The entry of this stream into the solar system probably dates back to a very remote antiquity—for there are several circumstances which conspire to prove that such must have been the case, and that it preceded, by many ages, the apparition of the Leonids, Andromedes, and some of the other periodical meteor-showers. The fact that it constitutes an unbroken ring leads to the inference that it must have existed from the earliest times in order to bring about so complete a dispersion of its particles, for on its first introduction, as a comet, to the earth, it is to be assumed that it formed a condensed mass like the Leonids, and only appeared as a meteor-shower when the comet returned to perihelion. A very slight difference in the periodic times of the individual meteors following the nucleus must have eventually distributed them (by its cumulative effects) along the entire orbit. In other words, the original group must have undergone a process of lengthening out, until, at the present day, it consists of a parabolic zone of meteoric pellets, through which the earth passes annually on August 10th. Moreover, the radiant point of the shower often fails to become sharply defined. Several concentric streams of similar meteors appear to diverge from the region about η Persei, and their physical identity is unquestionable. They are merely the deflections or offshoots from the original system which must be greatly disturbed and contorted as the earth annually intersects it. The full effects of these perturbations can hardly be estimated: many of the particles must be diverted into new orbits, and one of the results upon the main stream may be a constant widening out, so that the apparent duration of the shower must go on increasing. It now actively extends over at least eight nights; hence the width must exceed 10,000,000 miles. And some diminution in its intensity must occur at each return, unless there is a

Fig. 2. Perseids near the Radiant (44° + 57°), August 8th-18th.
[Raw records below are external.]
import Summits.ResolutionOfSingularities.ResolutionOfSingularities.Theorems.MarkedTransferCampaignW12SandwichBoxCriterion
import Literature.AlgebraicGeometry.Hironaka2017.Proofs.S09LLUED.Lem9p28Inst
import HarnessLib

/-!
# [OURS · L1 G1 · SWρ] The Frobenius-sandwich negative MODULE `℘nega_sw(E,−a)` as a `ρ^e(O)`-span
# (value-type variant of W1.2; bounded typing ask of res-adj-1 2026-08-27T02:15:06Z; writer res-L1-type-o2, OURS typer o2)

LADDER-RESOLUTION rung L (rescue), cell `res-hironaka`, group G1 (`℘nega`). CONTEXT: director-resolution 2026-08-27T02:04:38Z
ruled «SWρ (dropping `O`-stability of the W1.2 sandwich) is a value-type variant of W1.2 that evades only the squeeze and
meets the same F1 obstruction … not booked as a slot; if V3's decisive cell for module-valued candidates turns out LIVE for
SWρ, res-adj-1 may ask o2 for the ½-day typing of `sandwichPNegaRho`»; res-D-plan-1's F6d/F7b RULING 02:09:04Z made the
F6d-gen cell LIVE for SWρ; res-adj-1's BOUNDED ASK 02:15:06Z (items (d1)–(d3), plumbing (ρ1)–(ρ3)) is carried here, in
ONE sibling file of `MarkedTransferCampaignW12SandwichTSharp.lean` (p461383 → p470322, tree sha16 9f9b934c0bbe3850).
Statements and plumbing only — nothing is claimed for any candidate; res-adj-1 scores the cells.

WHAT IS TYPED.
§1 (d1) `Campaign.sandwichDDRho p e P m a d` — the `ρ^e(O)`-SPAN (not the `O`-ideal) of the SAME generating values as
   row 008's `S05NegativePart.DD` at base `ρ^e(O)` = the tree's `Campaign.sandwichDD` (p.25 L36, Eq. (36) line 2): the
   values `∂ f`, `∂` a differential operator of `O/ρ^e(O)` of order `≤ d·m + a` (`Resolution.IsDiffOpLE`), `f ∈ ℘posi(E,dm)`
   (generator set copied verbatim from `Resolution.diffIdeal`; only `Ideal.span` ↦ `Submodule.span ↥(iterateFrobenius O p e).range`);
   (d2) `sandwichPTildeNegRho` / `sandwichPNegaRho` — `⨆_{d, dm ≥ |a|}` exactly as `sandwichPTildeNeg` / `sandwichPNega`.
§2 (ρ1) `span_sandwichPNegaRho` : `Ideal.span ↑(sandwichPNegaRho p e P m a) = sandwichPNega p e P m a` (the `O`-span
   recovers SW, so every `Set`-level SW cell transfers); (ρ2) `sandwichPNegaRho_subset` : `↑(sandwichPNegaRho …) ⊆
   ↑(sandwichPNega …)`; corollary `not_isUnit_of_mem_sandwichPNegaRho` (F7b-unit in the class regime is INHERITED from any
   bound `sandwichPNega ≤ M`, `M ≠ ⊤` — e.g. `Campaign.W12.sandwichNegaNoUnit_of_le_frobeniusPower` /
   `campaignW12SandwichNegaNoUnit_holds` p468852).
§3 (d3) `Campaign.rhoSetFamilyToBl` / `sandwichNegaBlRho ℓ e P m : BlSub O p ℓ` — the `Bl(Z)`-placement of the family
   `a ↦ ℘nega_swρ(E,−a)` in degrees `−a < 0` as ONE `ρ^ℓ(O)`-submodule (the §13 slot value for
   `Campaign.PnegaInterfaceV3.NormDemandGen` / `PnegaInterfaceV2.TailsNonDegenerate`); `sandwichTSharpRho` / `sandwichTFlatRho`
   = row 015's `TSharp` / `TFlat` on it. HONEST NOTE on scalars: a `ρ^e(O)`-module is placed as the `ρ^ℓ(O)`-span of its
   carrier; under Rem 11.1's convention `e ≤ ℓ` one has `ρ^ℓ(O) ⊆ ρ^e(O)` (tree `S09LLUED.iterateFrobenius_range_le_of_le`) so the span
   does not enlarge the degree pieces (`coe_rhoSpan_eq_of_le`).
§4 (ρ3) BOX REGIME, `O = R[x_σ]`, `char R = p`: `hasseDeriv_mem_sandwichPNegaRho` — a box Hasse derivative VALUE
   `∂^{(γ)} f` (`γ_i < p^e`, `|γ| ≤ dm + a`, `f ∈ ℘(E,dm)`) lies in the MODULE, not merely in the ideal (the operator is
   `ρ^e`-linear, `Campaign.W12.exists_sandwichOp_hasseDeriv`, p469591); hence the module-level twins of the K1.2
   certificate shapes: `not_sandwichPNegaRho_subset_idealOfVars` (a box monomial with non-zero coefficient defeats «⊆ 𝔪»)
   and the literal unit VALUE `one_mem_sandwichPNegaRho_of_X_pow_mem` («head monomial `y^k ∈ ℘(E,dm)`, `k < p^e` ⇒
   `1 = ∂_y^{(k)} y^k ∈ ℘nega_swρ(E,−a)`», instance `k = m`, `d = 1`: `one_mem_sandwichPNegaRho_of_X_pow_mem_self`) — so
   F7b-unit ✗ in the box regime holds at the module level too. NOT typed (res-adj-1: decided later / elsewhere): the
   F6d-gen, TailsNonDegenerate and HeadTypeSqueeze cells, F1, an F6c-✗ witness.

HONEST FRAMING. Nothing here is a statement of H. Hironaka's manuscript *Resolution of singularities in positive
characteristics* (2017-03-23, [Hironaka2017], lit key `paper:url-3343fd9e678b`): Def 5.1 / Eq. (36) (p.25 L33–L38) and
Def 13.2 (105) (p.67 L16–L19) enter only as the SHAPES re-based on `ρ^e(O)`, CANDIDATES [claim: Hironaka2017, status:
under-review]. «SWρ» is OURS (a rescue variant named by res-adj-1 / director-resolution), not a reading of the text. AI typing
is weaker than expert review; nothing here is progress on resolution of singularities in positive characteristic; no claim
beyond the kernel.
-/

noncomputable section

set_option linter.dupNamespace false -- mandated namespace of this single-conjunct summit

namespace Summit.ResolutionOfSingularities.ResolutionOfSingularities.Theorems.Campaign

open LaurentPolynomial
open Literature.AlgebraicGeometry.Resolution
open Literature.AlgebraicGeometry.Hironaka2017
open Literature.AlgebraicGeometry.Hironaka2017.S11CoordFree (BlSub inDegree)

universe u v

section Ring

variable {O : Type v} [CommRing O] (p : ℕ) [Fact p.Prime] [CharP O p]

/-! ## §1 (d1)(d2) The sandwich pieces as `ρ^e(O)`-modules -/

/-- [OURS · L1 G1 SWρ (d1)] replaces the role of Def 5.1's summand `D(m,a,d) = Diff^{(dm+a)} ℘posi(E,dm)` (Eq. (36) line 2,
p.25 L36) as a `ρ^e(O)`-MODULE: the `ρ^e(O)`-span of the values `∂ f`, `∂` a differential operator of `O/ρ^e(O)` of order
`≤ dm + a`, `f ∈ ℘posi(E,dm)` — the SAME generator set as `Resolution.diffIdeal` inside the tree's `Campaign.sandwichDD`
(row 008 `S05NegativePart.DD` at base `ρ^e(O)`), with `Ideal.span` replaced by `Submodule.span ↥(iterateFrobenius O p e).range`.
Junk outside `dm ≥ |a|` as in row 008. NOT a statement of the manuscript. VACUITY: a term; `⊥` when `℘posi(E,dm) = ⊥`
(e.g. `d·m ≤ 0`). [folklore] -/
def sandwichDDRho (e : ℕ) (P : ℕ → Ideal O) (m : ℕ) (a d : ℤ) :
    Submodule (↥(iterateFrobenius O p e).range) O :=
  Submodule.span (↥(iterateFrobenius O p e).range)
    {x | ∃ D : O →ₗ[↥(iterateFrobenius O p e).range] O,
      IsDiffOpLE (↥(iterateFrobenius O p e).range) (d * m + a).toNat D ∧
        ∃ f ∈ S05NegativePart.pPosi P (d * m).toNat, D f = x}

/-- [OURS · L1 G1 SWρ (d2)] replaces the role of Def 5.1's `℘̃(E,−a) = Σ_{dm ≥ |a|} D(m,a,d)` (Eq. (36) line 1, p.25
L33–L35) as a `ρ^e(O)`-MODULE: `⨆_{d, dm ≥ |a|} sandwichDDRho`, indexation exactly as `Campaign.sandwichPTildeNeg` /
row 008 `pTildeNeg` (`a : ℤ`, degree `−a`). NOT a statement of the manuscript. [folklore] -/
def sandwichPTildeNegRho (e : ℕ) (P : ℕ → Ideal O) (m : ℕ) (a : ℤ) :
    Submodule (↥(iterateFrobenius O p e).range) O :=
  ⨆ (d : ℤ) (_ : |a| ≤ d * m), sandwichDDRho p e P m a d

/-- [OURS · L1 G1 SWρ (d2)] replaces the role of Def 5.1's `℘nega(E,−a)`, `a ≥ 0` (p.25 L37–L38) as a `ρ^e(O)`-MODULE
— «`℘nega_swρ(E,−a)`», the value-type variant SWρ of W1.2 (director-resolution 2026-08-27T02:04:38Z; res-adj-1
02:15:06Z): `sandwichPTildeNegRho` at `a : ℕ`, exactly as `Campaign.sandwichPNega`. NOT a statement of the manuscript.
[folklore] -/
def sandwichPNegaRho (e : ℕ) (P : ℕ → Ideal O) (m a : ℕ) : Submodule (↥(iterateFrobenius O p e).range) O :=
  sandwichPTildeNegRho p e P m (a : ℤ)

/-- Unfolding (by `rfl`). [folklore] -/
theorem sandwichPNegaRho_eq (e : ℕ) (P : ℕ → Ideal O) (m a : ℕ) :
    sandwichPNegaRho p e P m a = ⨆ (d : ℤ) (_ : |(a : ℤ)| ≤ d * m), sandwichDDRho p e P m a d :=
  rfl

/-! ## §2 (ρ1)(ρ2) Plumbing: the `O`-span recovers SW, the module sits inside SW -/

/-- (ρ1 at one summand) The `O`-ideal generated by the module `sandwichDDRho` is the tree's ideal `sandwichDD` (same
generators). [folklore] -/
theorem span_sandwichDDRho (e : ℕ) (P : ℕ → Ideal O) (m : ℕ) (a d : ℤ) :
    Ideal.span (sandwichDDRho p e P m a d : Set O) = sandwichDD p e P m a d := by
  unfold sandwichDDRho sandwichDD S05NegativePart.DD diffIdeal
  apply le_antisymm
  · rw [Ideal.span_le]
    change Submodule.span (↥(iterateFrobenius O p e).range) _ ≤
      (Ideal.span _).restrictScalars (↥(iterateFrobenius O p e).range)
    exact Submodule.span_le.mpr Ideal.subset_span
  · exact Ideal.span_mono Submodule.subset_span

/-- (ρ2 at one summand) `sandwichDDRho ⊆ sandwichDD` as sets. [folklore] -/
theorem sandwichDDRho_subset (e : ℕ) (P : ℕ → Ideal O) (m : ℕ) (a d : ℤ) :
    (sandwichDDRho p e P m a d : Set O) ⊆ (sandwichDD p e P m a d : Set O) := by
  rw [← span_sandwichDDRho]
  exact Ideal.subset_span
source of compensation for the expenditure of its materials upon the earth. But, though many millions of the atoms are annually consumed in our atmosphere, the effect of the thinning out will be very gradual in making itself appreciable, for, as compared with the vast assemblage which constitutes the main ring, the proportion which encounters the earth is small indeed. As it is enveloped in the stream, comparatively few of the meteors are actually intercepted. By far the greater number pass by untouched. If a ball is thrown up in a thick shower of rain, it will only encounter a few drops. This may be taken as an illustration. The earth, with its diameter of 8,000 miles, can only meet with a few meteors in its rapid flight through a zone exceeding 10,000,000 miles in width.

The period of the August meteors is uncertain. Their distribution appears to have been so effectual that the element can not be determined. Some years give plentiful showers, but there have been no decided traces of regularly recurring maxima, as in the case of the Leonids. This may possibly be explained by the fact that the period is a long one, and would not become defined until after centuries of research. Comet III, 1862, which shows an exact resemblance of orbit to this system, was computed by Oppolzer to have a period of 121·5 years; and, as there occurred a fine display of the August meteors in 1863, we can not anticipate its periodical return until about 1964, if the calculations are reliable.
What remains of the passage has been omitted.